Assigned task: Output the opening lines of the records exactly. End with the line that contains "Everything in this".

Dataset records:
[Start of Attachment]

import Mathlib.NumberTheory.ArithmeticFunction.Moebius
import Mathlib.Analysis.Asymptotics.Lemmas
import Mathlib.Analysis.SpecialFunctions.Pow.Real
import Mathlib.Algebra.Order.Interval.Finset.SuccPred
import Mathlib.Data.Nat.Periodic
import Literature.NumberTheory.LFunctions.MoebiusAutomaticReductions
import Literature.NumberTheory.LFunctions.SiegelWalfiszMoebiusProofs
import HarnessLib

/-!
# Müllner's theorem, periodic component: `μ` is orthogonal to periodic sequences (proved)

Everything in this file is PROVED. In the printed proof of
`Literature.NumberTheory.LFunctions.mullner_moebius_automatic` (Müllner 2017, Thm. 1.2) the
one-dimensional representations `D_ℓ` of the group of the naturally induced transducer contribute
sums of `μ` along arithmetic progressions (§4.3, and the Remark after Thm. 1.2: "Estimates for the
Möbius function along arithmetic progressions"); for a synchronizing automaton this is the WHOLE
contribution. This file supplies that input from the tree's (proved) Siegel–Walfisz theorem for `μ`
(`Literature.NumberTheory.LFunctions.SiegelWalfiszMoebius_holds`, Montgomery–Vaughan §11.3):

* `isLittleO_moebiusSum_residueClass`: `∑_{n ≤ N, n ≡ r (q)} μ(n) = o(N)` for every `q ≥ 1`, `r`;
* `isLittleO_moebiusSum_of_periodic`: `∑_{n ≤ N} f(n) μ(n) = o(N)` for every periodic `f : ℕ → ℂ`;
* `isAutomaticSeq_of_periodic`: periodic sequences are `k`-automatic for every `k` (so these cases
  lie inside the scope of the fact; non-vacuity beyond constants).

## References
* C. Müllner, Duke Math. J. 166 (2017), Thm. 1.2 and §4.3. [Mullner2017]
* H. L. Montgomery, R. C. Vaughan, *Multiplicative Number Theory I*, CUP 2007, §11.3
  Exercise 13(f). [MontgomeryVaughan2007]
-/

noncomputable section

open Finset Filter Asymptotics
open scoped ArithmeticFunction.Moebius

namespace Literature.NumberTheory.LFunctions

/-! ## `μ` in arithmetic progressions is `o(N)` -/

/-- The Möbius sum of the indicator of a residue class, as a real sum over `1 ≤ n ≤ N` in the
shape of `SiegelWalfiszMoebius` (`r < q`). [folklore] -/
theorem moebiusSum_residueClass_eq {q r : ℕ} (hr : r < q) (N : ℕ) :
    moebiusSum (fun n => if n % q = r then (1 : ℂ) else 0) N =
      ((∑ n ∈ (Icc 1 N).filter (fun n : ℕ => (n : ZMod q) = (r : ZMod q)), (μ n : ℝ) : ℝ) : ℂ) := by
  have hN : (0 : ℕ) < N + 1 := N.succ_pos
  rw [moebiusSum, sum_range_eq_add_Ico _ hN, Finset.Ico_add_one_right_eq_Icc, sum_filter]
  push_cast
  simp only [ArithmeticFunction.map_zero, Int.cast_zero, mul_zero, zero_add]
  refine sum_congr rfl fun n _ => ?_
  simp only [ZMod.natCast_eq_natCast_iff', Nat.mod_eq_of_lt hr]
  split_ifs <;> simp

/-- `C x exp(−c√log x) = o(x)` along the naturals (`c > 0`). [folklore] -/
theorem isLittleO_mul_exp_neg_sqrt_log (C c : ℝ) (hc : 0 < c) :
    (fun N : ℕ => C * N * Real.exp (-c * Real.sqrt (Real.log N))) =o[atTop]
      fun N : ℕ => (N : ℝ) := by
  have h1 : (fun N : ℕ => (N : ℝ)) =O[atTop] fun N : ℕ => (N : ℝ) := isBigO_refl _ _
  have h2 : (fun N : ℕ => C * Real.exp (-c * Real.sqrt (Real.log N))) =o[atTop]
      fun _ : ℕ => (1 : ℝ) := by
    rw [isLittleO_one_iff]
    have hlog : Tendsto (fun N : ℕ => Real.log N) atTop atTop :=
      Real.tendsto_log_atTop.comp tendsto_natCast_atTop_atTop
    have hsq : Tendsto (fun N : ℕ => -c * Real.sqrt (Real.log N)) atTop atBot :=
      (Real.tendsto_sqrt_atTop.comp hlog).const_mul_atTop_of_neg (neg_lt_zero.2 hc)
    have hexp := Real.tendsto_exp_atBot.comp hsq
    simpa using hexp.const_mul C
  have := h1.mul_isLittleO h2
  simp only [mul_one] at this
  refine this.congr' (Eventually.of_forall fun N => ?_) EventuallyEq.rfl
  dsimp only
  ring

/-- **`μ` is `o(N)` on every residue class**: for `q ≥ 1` and any `r`,
`∑_{n ≤ N, n % q = r} μ(n) = o(N)`; from the Siegel–Walfisz theorem for `μ`
(`SiegelWalfiszMoebius_holds`, with `A = 1`, `x = N ≥ max(2, e^q)`). This is the input
"estimates for the Möbius function along arithmetic progressions" of Müllner's proof
(Remark after Thm. 1.2; §4.3, representations `D_ℓ`). [cite: Mullner2017, §4.3] -/
theorem isLittleO_moebiusSum_residueClass {q : ℕ} (hq : 0 < q) (r : ℕ) :
    moebiusSum (fun n => if n % q = r then (1 : ℂ) else 0) =o[atTop] fun N : ℕ => (N : ℝ) := by
  rcases lt_or_ge r q with hr | hr
  · obtain ⟨c, hc, hall⟩ := SiegelWalfiszMoebius_holds
    obtain ⟨C, hC⟩ := hall 1 one_pos
    refine IsBigO.trans_isLittleO ?_ (isLittleO_mul_exp_neg_sqrt_log C c hc)
    refine IsBigO.of_bound 1 ?_
    have hev1 : ∀ᶠ N : ℕ in atTop, (2 : ℝ) ≤ N :=
      tendsto_natCast_atTop_atTop.eventually_ge_atTop 2
    have hev2 : ∀ᶠ N : ℕ in atTop, Real.exp q ≤ N :=
      tendsto_natCast_atTop_atTop.eventually_ge_atTop _
    filter_upwards [hev1, hev2] with N hN2 hNq
    have hlog : (q : ℝ) ≤ Real.log N ^ (1 : ℝ) := by
      rw [Real.rpow_one, Real.le_log_iff_exp_le (by linarith)]
      exact hNq
    have h := hC N hN2 q hq hlog (r : ZMod q)
    rw [Nat.floor_natCast] at h
    rw [moebiusSum_residueClass_eq hr, Complex.norm_real, Real.norm_eq_abs, one_mul,
      Real.norm_of_nonneg ((abs_nonneg _).trans h)]
    exact h
  · have : (fun n : ℕ => if n % q = r then (1 : ℂ) else 0) = fun _ => 0 := by
      funext n
      rw [if_neg]
      exact ((Nat.mod_lt n hq).trans_le hr).ne
    rw [this]
    have h0 : moebiusSum (fun _ => (0 : ℂ)) = fun _ => 0 := by
      funext N; simp [moebiusSum]
    rw [h0]
    exact isLittleO_zero _ _

/-! ## Periodic sequences -/

/-- A `q`-periodic sequence is the linear combination `f = ∑_{r < q} f(r) 𝟙_{n % q = r}`.
[folklore] -/
theorem eq_sum_residueClass_of_periodic {f : ℕ → ℂ} {q : ℕ} (hf : Function.Periodic f q)
    (hq : 0 < q) (n : ℕ) :
    f n = ∑ r ∈ range q, f r * (if n % q = r then (1 : ℂ) else 0) := by
  simp only [mul_ite, mul_one, mul_zero]
  rw [sum_ite_eq (range q) (n % q) (fun r => f r), if_pos (mem_range.2 (Nat.mod_lt n hq)),
    hf.map_mod_nat]

/-- **`μ` is orthogonal to every periodic sequence**: if `f (n + q) = f n` (`q ≥ 1`) then
`∑_{n ≤ N} f(n) μ(n) = o(N)`. (The `D_ℓ`-part of Müllner's Prop. 3.2, §4.3; classical from the
prime number theorem in arithmetic progressions.) [cite: Mullner2017, §4.3] -/
theorem isLittleO_moebiusSum_of_periodic {f : ℕ → ℂ} {q : ℕ} (hf : Function.Periodic f q)
    (hq : 0 < q) : moebiusSum f =o[atTop] fun N : ℕ => (N : ℝ) := by
  have heq : moebiusSum f =
      moebiusSum (fun n => ∑ r ∈ range q, f r * (if n % q = r then (1 : ℂ) else 0)) := by
    congr 1
    exact funext (eq_sum_residueClass_of_periodic hf hq)
  rw [heq]
  exact isLittleO_moebiusSum_finset_sum _ fun r _ =>
    isLittleO_moebiusSum_const_mul (f r) (isLittleO_moebiusSum_residueClass hq r)

/-- Shifts of residue-class indicators along the kernel maps stay periodic: if `f` is
`q`-periodic then so is `n ↦ f (m n + r)` for all `m, r`. [folklore] -/
theorem periodic_comp_affine {f : ℕ → ℂ} {q : ℕ} (hf : Function.Periodic f q) (m r : ℕ) :
    Function.Periodic (fun n => f (m * n + r)) q := by
  intro n
  have h := hf.nat_mul m
  simp only [Nat.cast_id] at h
  simp only
  rw [mul_add, add_right_comm]
  exact h (m * n + r)

/-- **Periodic sequences are `k`-automatic for every `k`** (their `k`-kernel consists of
`q`-periodic sequences with values in the finite range of `f`). In particular the periodic case
of Müllner's theorem lies inside the scope of `mullner_moebius_automatic`. [folklore] -/
theorem isAutomaticSeq_of_periodic {f : ℕ → ℂ} {q : ℕ} (hf : Function.Periodic f q)
    (hq : 0 < q) (k : ℕ) : IsAutomaticSeq k f := by
  -- every kernel element is determined by its restriction to `{0, …, q-1}`, with values in `range f`
  let F : (Fin q → ℂ) → (ℕ → ℂ) := fun v n => v ⟨n % q, Nat.mod_lt n hq⟩
  have hfin : (F '' Set.pi Set.univ (fun _ : Fin q => Set.range f)).Finite := by
    refine (Set.Finite.pi fun _ => ?_).image F
    have : Set.range f ⊆ f '' (Set.Iio q) := by
      rintro _ ⟨n, rfl⟩
      exact ⟨n % q, Nat.mod_lt n hq, hf.map_mod_nat n⟩
    exact ((Set.finite_Iio q).image f).subset this
  refine hfin.subset ?_
  rintro g ⟨i, -, r, -, rfl⟩
  refine ⟨fun j => f (k ^ i * j + r), fun j _ => ⟨_, rfl⟩, funext fun n => ?_⟩
  simp only [F]
  exact (periodic_comp_affine hf (k ^ i) r).map_mod_nat n

end Literature.NumberTheory.LFunctions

[End of Attachment]

Solution to this exercise:
import Mathlib.NumberTheory.ArithmeticFunction.Moebius
import Mathlib.Analysis.Asymptotics.Lemmas
import Mathlib.Analysis.SpecialFunctions.Pow.Real
import Mathlib.Algebra.Order.Interval.Finset.SuccPred
import Mathlib.Data.Nat.Periodic
import Literature.NumberTheory.LFunctions.MoebiusAutomaticReductions
import Literature.NumberTheory.LFunctions.SiegelWalfiszMoebiusProofs
import HarnessLib

/-!
# Müllner's theorem, periodic component: `μ` is orthogonal to periodic sequences (proved)

Everything in this file is PROVED. In the printed proof of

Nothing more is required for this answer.